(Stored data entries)

########################################

/-!
# A polarized weight-one Hodge structure of rank four with an imaginary quadratic field `ℚ[φ]` of Hodge
# endomorphisms has a Hodge endomorphism outside `ℚ[φ]` (Shimura 1963, Moonen–Zarhin 1999 (2.2): the
# endomorphism algebra of a complex abelian SURFACE is never an imaginary quadratic field)

Family `hodge`, layer `Literature/AlgebraicGeometry/Motives`. Research context: cell `pub-hodge-ring2` (HONEST
FRAMING: research route conditional on HC_CM; not a corollary; Q11.4-sentence-2 already refuted in dim ≥ 3),
Literature lane, programme R12 «simple abelian surfaces» (the Tankeev–Ribet theorem at `p = 2`, fact-free), the
Hodge-theoretic half. THEOREMS ONLY — no definition, no named fact (D-0026), no `sorry`; axioms standard. This is
the one input of Moonen–Zarhin's list of the endomorphism algebras of SIMPLE abelian surfaces that the tree did not
have: type IV(1,1) (`End⁰(X)` an imaginary quadratic field) does not occur in dimension `2`.

THE PRINTED STATEMENTS (held texts, read on the materialised pages).
* B. Moonen, Yu. Zarhin, *Hodge classes on abelian varieties of low dimension*, Math. Ann. 315 (1999) 711–733
  [`paper:arxiv-math_9901113` p0005 L53–L78], §2 (2.2), simple `X` of dimension `g = 2`: "There are four
  cases. Type 1(1): `X` is an abelian surface with `End⁰(X) = ℚ` … Type 1(2): `End⁰(X) = F` is a real quadratic
  field … Type 2(1): `D = End⁰(X)` is a quaternion algebra over `ℚ`, split at `∞` … Type 4(2,1): `End⁰(X) = F` is
  a quartic CM-field not containing an imaginary quadratic subfield." — in particular `End⁰(X)` is never an
  imaginary quadratic field (nor a definite quaternion algebra: the tree's
  `HodgeTheory.QuaternionMinimalPowersHodgeClasses`, `AbelianVariety.dim_ne_two_of_isTotallyDefinite_rat`).
* K. Hulek, R. Laface, *On the Picard numbers of abelian varieties*, Ann. Sc. Norm. Super. Pisa (2019)
  [`paper:arxiv-1703.05882` p0010 L19–L43], Prop. 5.1: a general member of Shimura's family has `End_ℚ(X) = ι(F)`
  "unless we are in one of the five following exceptional cases: … • `F` is of type IV, `Σ r_ν s_ν = 0`; • `F` is
  of type IV, `m := g/d²e₀ = 2`, `d = 1` and `r_ν = s_ν = 1` …", and "under the assumption that our abelian
  variety `X` be simple, one can show that these cases never occur: … • `X` is isogenous to `Y^{d²m}`, where `Y` is
  an abelian variety of dimension `e₀` …; • `End_ℚ(X)` contains a totally indefinite quaternion algebra `F̃` over
  `K₀` with `F = K ⊂ F̃`, so that `F = K ⊂ F̃ ⊂ End_ℚ(X) = F`, contradiction" — "see the original paper by Shimura
  [Shimura 1963] … or [Birkenhake–Lange] for a modern approach". For a SURFACE with an imaginary quadratic
  `K ⊆ End⁰(X)` (`e₀ = 1`, `d = 1`, `m = 2`) the multiplicities `(r, s)` of `K` on `T₀X` are `(2,0)` (case 3) or
  `(1,1)` (case 4).

WHAT THIS FILE PROVES — the two exceptional cases on the `ℚ`-Hodge structure, by linear algebra and the
Hodge–Riemann relations (NOT Shimura's moduli argument). Data: an effective polarized `ℚ`-Hodge structure `H` of
weight `1` on `V`, `dim_ℚ V = 4` (think `V = H¹(X(ℂ); ℚ)` of an abelian surface), `ψ` a polarization, and
`φ ∈ End_Hdg(V)` with `φ² = -d`, `d ∈ ℚ_{>0}` (so `ℚ[φ] ≅ ℚ(√-d)`); `μ = i√d`, `W_{±μ} ⊆ V_ℂ` the eigenspaces of `φ_ℂ`
(`V_ℂ = W_μ ⊕ W_{-μ}`, `conj W_μ = W_{-μ}`), `V^{1,0} = (V^{1,0} ∩ W_μ) ⊕ (V^{1,0} ∩ W_{-μ})`.
* §1 (algebra of `φ`, no Hodge theory) `exists_adaptedBasis` — a basis `b₀, b₁ = φb₀, b₂, b₃ = φb₂` (`V ≅ K²`);
  `exists_commuting_not_mem` — the projection `π` onto `ℚb₀ ⊕ ℚb₁` along `ℚb₂ ⊕ ℚb₃` commutes with `φ` and is
  not in `ℚ + ℚφ`; `exists_balancedForm` — the alternating form
  `g = b₀^* ∧ b₂^* − d·b₁^* ∧ b₃^*` (the rational part of the `K`-bilinear determinant on `K²`) is non-zero and
  `ℚ[φ]`-BALANCED, `g(φx, y) = g(x, φy)`.
* §2 (weight one) `mem_endAlg_of_mapsTo_piece` — `u ∈ End_Hdg(V)` as soon as `u_ℂ V^{1,0} ⊆ V^{1,0}`;
  `isCompl_piece` — `V_ℂ = V^{1,0} ⊕ V^{0,1}`; `mem_piece_of_forall_form_eq_zero` — **`V^{1,0}` is LAGRANGIAN**:
  `ψ_ℂ(z, V^{1,0}) = 0 ⟹ z ∈ V^{1,0}` (first and second Hodge–Riemann relations).
* §3 base change of the identities `ψ(uv, w) = g(v, w)`, `g(v, w) = -g(w, v)`, and `g`-orthogonality of
  eigenvectors of a `g`-balanced operator with distinct eigenvalues; the explicit splitting `x = x₊ + x₋`.
* §4 THE TWO CASES. `piece_eq_eigenspace` — multiplicities `(2,0)`/`(0,2)`: if `V^{1,0} ∩ W_{-μ} = 0` then
  `V^{1,0} = W_μ` (so `V^{0,1} = W_{-μ}`), and (`mem_endAlg_of_commute`) EVERY rational operator commuting with
  `φ` is a Hodge endomorphism — in particular `π`; this is case (3), "`X ∼ Y²`" with `Y` a CM elliptic curve, on
  the Hodge structure. `exists_mem_endAlg_of_balancedForm` — multiplicities `(1,1)`: the operator `u = ψ⁻¹g`
  (`ψ(uv, w) = g(v, w)`) is a Hodge endomorphism, because `g_ℂ` vanishes on `V^{1,0} × V^{1,0}` (the lines
  `V^{1,0} ∩ W_{±μ}` are `g_ℂ`-isotropic as `g` is alternating, and `g_ℂ(W_μ, W_{-μ}) = 0` as `g` is balanced) and
  `V^{1,0}` is Lagrangian; and `u ∈ ℚ + ℚφ` forces `g = 0`: for `0 ≠ a ∈ ℚ + ℚφ` and `0 ≠ p ∈ V^{1,0} ∩ W_μ`,
  `ψ_ℂ(a p, conj(a p)) = conj(λ) g_ℂ(p, conj p) = 0` (`conj p ∈ W_{-μ}`) contradicts the second Hodge–Riemann
  relation. This is case (4): `u` is `ℚ[φ]`-ANTILINEAR in effect, and `ℚ[φ] + ℚ[φ]u ⊆ End_Hdg(V)` is the
  (indefinite) quaternion algebra of Hulek–Laface's argument.
* MAIN: **`ImaginaryQuadraticRankFour.exists_mem_endAlg_not_mem`** — there is `u ∈ End_Hdg(V)` with
  `u ∉ ℚ + ℚφ`; `not_forall_mem_endAlg_eq` (the hypothesis shape `hE` of the tree's `UnitaryTheta` files is
  contradictory in rank four); **`three_le_finrank_endAlg`** — `dim_ℚ End_Hdg(V) ≥ 3`.
The geometric reading (`End⁰` of an abelian surface is never imaginary quadratic; the `p = 2` case of
Tankeev–Ribet) is `HodgeTheory/SimpleAbelianSurfacePowersHodgeClasses`.

## References
* [MoonenZarhin1999LowDim] B. Moonen, Yu. Zarhin, Math. Ann. 315 (1999) 711–733, §2 (2.2) (p. 715).
* [HulekLaface2019PicardNumbersAV] K. Hulek, R. Laface, Ann. Sc. Norm. Super. Pisa Cl. Sci. (5) 19 (2019),
  Prop. 5.1 and its proof (arXiv:1703.05882, p. 10).
* [Shimura1963AnalyticFamilies] G. Shimura, *On analytic families of polarized abelian varieties and automorphic
  functions*, Ann. of Math. 78 (1963) 149–192, §4 (the exceptional cases; read through Hulek–Laface Prop. 5.1).
* [Deligne1982HodgeCycles] P. Deligne, *Hodge cycles on abelian varieties*, LNM 900 (1982), §4 p. 30
  (`H¹ ⊗ ℂ = ⊕_σ H¹_σ` under a field of endomorphisms; `conj` exchanges `H¹_σ` and `H¹_σ̄`).
* [VoisinHodgeI2002] C. Voisin, *Hodge Theory and Complex Algebraic Geometry I*, §7.1.2 Def. 7.7 (polarized
  Hodge structures, Hodge–Riemann relations), §7.2.2.
* [DeligneHodgeII1971] P. Deligne, *Théorie de Hodge II*, 1.2.5, 2.1.6 (Hodge filtration, morphisms).
-/

noncomputable section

########################################

Considering the records above, count the lines where the string "operator" occurs and return that number alone.

3